I didn't take offence at all!
I honestly wondered whether it was a lifestyle choice or a socio-economic necessity. I'd still love an orchard, my mother has one and I'm dead jealous.
The placenta question is an honest one tho' what do you do with it? I've asked on a separate thread, so if anyone has any suggestions please feel free.
Lulumama I actually felt sick when I scrolled down to the wedding pic, so the carting of the placenta has made my heartburn lurch.
What a picture to come across when you're older and flitting through snaps of when you were little, with the girlfriend eh?

HelenWheels · 27/01/2007 18:01

"Menstrual Stock"? Ye gods and little fishes ...

Cloudhopper · 27/01/2007 18:14

Isn't a lot of this due to the 'downwardly mobile' nature of being middle class these days?

Many middle class people have had a sort of "Modern Parents" pseudo-hippy upbringing, and actually don't have a lot of money anyway, especially when they give up work when the children are small.

So actually they are just applying the values they were brought up to their lack of wealth.
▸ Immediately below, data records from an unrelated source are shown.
import Literature.MathematicalPhysics.KineticTheory.TaggedLinearBoltzmannSeries
import Literature.MathematicalPhysics.KineticTheory.TaggedSphereDiffusionProofs
import Literature.MathematicalPhysics.KineticTheory.LinearLorentzBoltzmannDuality
import Literature.MathematicalPhysics.KineticTheory.HardSphereEulerProofs
import HarnessLib

/-!
# The Carleman representation of the hard-sphere linear Boltzmann operator
(towards BGSR Lemma 6.1: Bodineau–Gallagher–Saint-Raymond, Invent. Math. 203 (2016),
arXiv:1305.3397v2 §6.1.2, after Hilbert 1912)

BGSR's Lemma 6.1 states that the linear Boltzmann operator `L` of (1.3) (a tagged sphere in a
gas of like spheres at equilibrium `M_β`) is a Fredholm operator `L = a(v) - K` on
`L²(ℝ^d, a_β M_β dv)` with kernel the constants; it is the input for the corrector `b = L⁻¹ v`
of (6.5) (`Literature.MathematicalPhysics.KineticTheory.bgsr_exists_diffusionCorrector` in `TaggedSphereDiffusion`). The
classical proof (Hilbert [24], Grad, Cercignani–Illner–Pulvirenti 1994 §7.2) rests on
*Carleman's representation* of the gain term `K = K⁺_β` as an integral operator with an
explicit kernel, which this file establishes together with its elementary consequences.

## Main results

* `lintegral_gain_eq_carleman` (**Carleman representation**, pointwise in `v`): for `d ≥ 2`,
  `β > 0` and measurable `F ≥ 0`,
  `∫∫ ((v - v₁)·ν)₊ M_β(v₁) F(v') dν dv₁ = ∫ k_β(v, u) F(v + u) du`, with the kernel
  `carlemanKernel β v u = |u|^{2-d} p_β(|u| + ⟪v, u⟫/|u|)`, `p_β` the centred Gaussian density
  of variance `β⁻¹` on `ℝ` (in the variables `v' = v + u`:
  `k(v, v') = |v' - v|^{2-d} p_β(⟪v', v' - v⟫/|v' - v|)`). Ingredients: under `M_β(v₁) dv₁`
  the coordinate `⟪v₁, ν⟫` is `N(0, β⁻¹)` (`map_inner_withDensity_maxwellianBeta`, from
  `Kinetic.stdGaussian_eq_withDensity_globalMaxwellian` and `IsGaussian.map_eq_gaussianReal`),
  so the `dv₁`-integral only sees `r = (v - v₁)·ν` (`lintegral_gain_slice`); then `ν ↦ -ν`
  (`lintegral_sphere_neg`) and polar coordinates `u = r ν`
  (`Measure.measurePreserving_homeomorphUnitSphereProd`, `sphereMeasure = volume.toSphere`).
* Kernel algebra: `∫ k_β(v, u) du = a_β(v)` (`lintegral_carlemanKernel`); **detailed balance**
  `M_β(v) k_β(v, u) = M_β(v + u) k_β(v + u, -u)` (`maxwellianBeta_mul_carlemanKernel_symm`);
  the two-sided bounds `(2π/β)^{(d-1)/2} |u|^{2-d} M_β(v + u) ≤ k_β(v, u)` (`carlemanKernel_ge`)
  and Grad's `M_β(v) k_β(v, u) ≤ (2π/β)^{-1/2} |u|^{2-d} e^{-β|u|²/8} √(M_β(v) M_β(v+u))`
  (`maxwellianBeta_mul_carlemanKernel_le`); the marginal identities
  `∫∫ M_β k_β G(v) = ∫ a_β M_β G = ∫∫ M_β k_β G(v + u)`
  (`lintegral_lintegral_maxwellianBeta_mul_carlemanKernel_left/right`).
* `L = a - K⁺` with `K⁺` in Carleman form: `linearBoltzmannGain β g v = ∫ k_β(v, u) g(v + u) du`
  (`linearBoltzmannGain_eq_carlemanGain`) and
  `linearBoltzmannOp β g v = a_β(v) g(v) - linearBoltzmannGain β g v` (`linearBoltzmannOp_eq_sub`)
  whenever `u ↦ k_β(v, u) g(v + u)` is integrable, which holds for a.e. `v` as soon as
  `∫ g² a_β M_β < ∞` (`ae_integrable_carlemanKernel_mul`).
* The quadratic form `Q_β(g, h) = ∫∫ M_β(v) k_β(v, u) g(v + u) h(v) du dv = ⟨K⁺ g, h⟩_{L²(M_β)}`
  (`carlemanForm`) on functions of finite energy `∫ g² a_β M_β < ∞`: integrability, Fubini
  (`carlemanForm_eq_integral_carlemanGain`), symmetry (`carlemanForm_comm`), Cauchy–Schwarz
  `Q_β(g, h)² ≤ ‖g‖² ‖h‖²` in `L²(a_β M_β)` (`sq_carlemanForm_le`), bilinearity.

All statements are in `EuclideanSpace ℝ d` with `2 ≤ Fintype.card d`, `0 < β`, next to the
objects of `TaggedSphereDiffusion` (`linearBoltzmannOp`, `collisionFrequency`) and
`TaggedLinearBoltzmannSeries` (`linearBoltzmannGain`, `gainIntegrand`).

## References

* T. Bodineau, I. Gallagher, L. Saint-Raymond, *The Brownian motion as the limit of a
  deterministic system of hard-spheres*, Invent. Math. 203 (2016) 493–553 = arXiv:1305.3397v2,
  §6.1.2, Lemma 6.1.
* D. Hilbert, *Begründung der kinetischen Gastheorie*, Math. Ann. 72 (1912) 562–577 (BGSR [24]).
* C. Cercignani, R. Illner, M. Pulvirenti, *The Mathematical Theory of Dilute Gases*, Springer
  (1994), §7.2 (Carleman representation, Grad's estimates for hard spheres).
-/

open MeasureTheory Metric Set Filter Topology ProbabilityTheory
open scoped InnerProductSpace ENNReal NNReal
But in a hobby sort of way - it is the Good Life 30 years on.

I make clothes for the girls but only because I enjoy it. Likewise the allotment thing - but allotments were just lying fallow before it became fashionable again. The working classes had abandoned them before the middle classes took them up.

Do I sound touchy?

lissielou · 27/01/2007 18:17

see i think it became too expensive for the working classes. a bag of potatoes costs more than a box of waffles

Fillyjonk · 27/01/2007 18:20

oh feck almightly I came back to devise a quiz involving rooboisch tea and you are all talking of Serious Issues

ok I am a lentil weaver cos I am a pretentious ponce. Anyone else?

OP posts:
filthymindedvixen · 27/01/2007 18:21

I have an allotment and I'm very grateful for it as I can't afford much organic fruit nd veg, I have a tiny garden and I don't like 'organised' exercise
Interestingly, when I started 7 years ago I was the only female under 60. Now it's 50/50 elderly retired and mums. None of whom (except for 5 or 6 of the old guys) live on the estate the allotments were originally provided for...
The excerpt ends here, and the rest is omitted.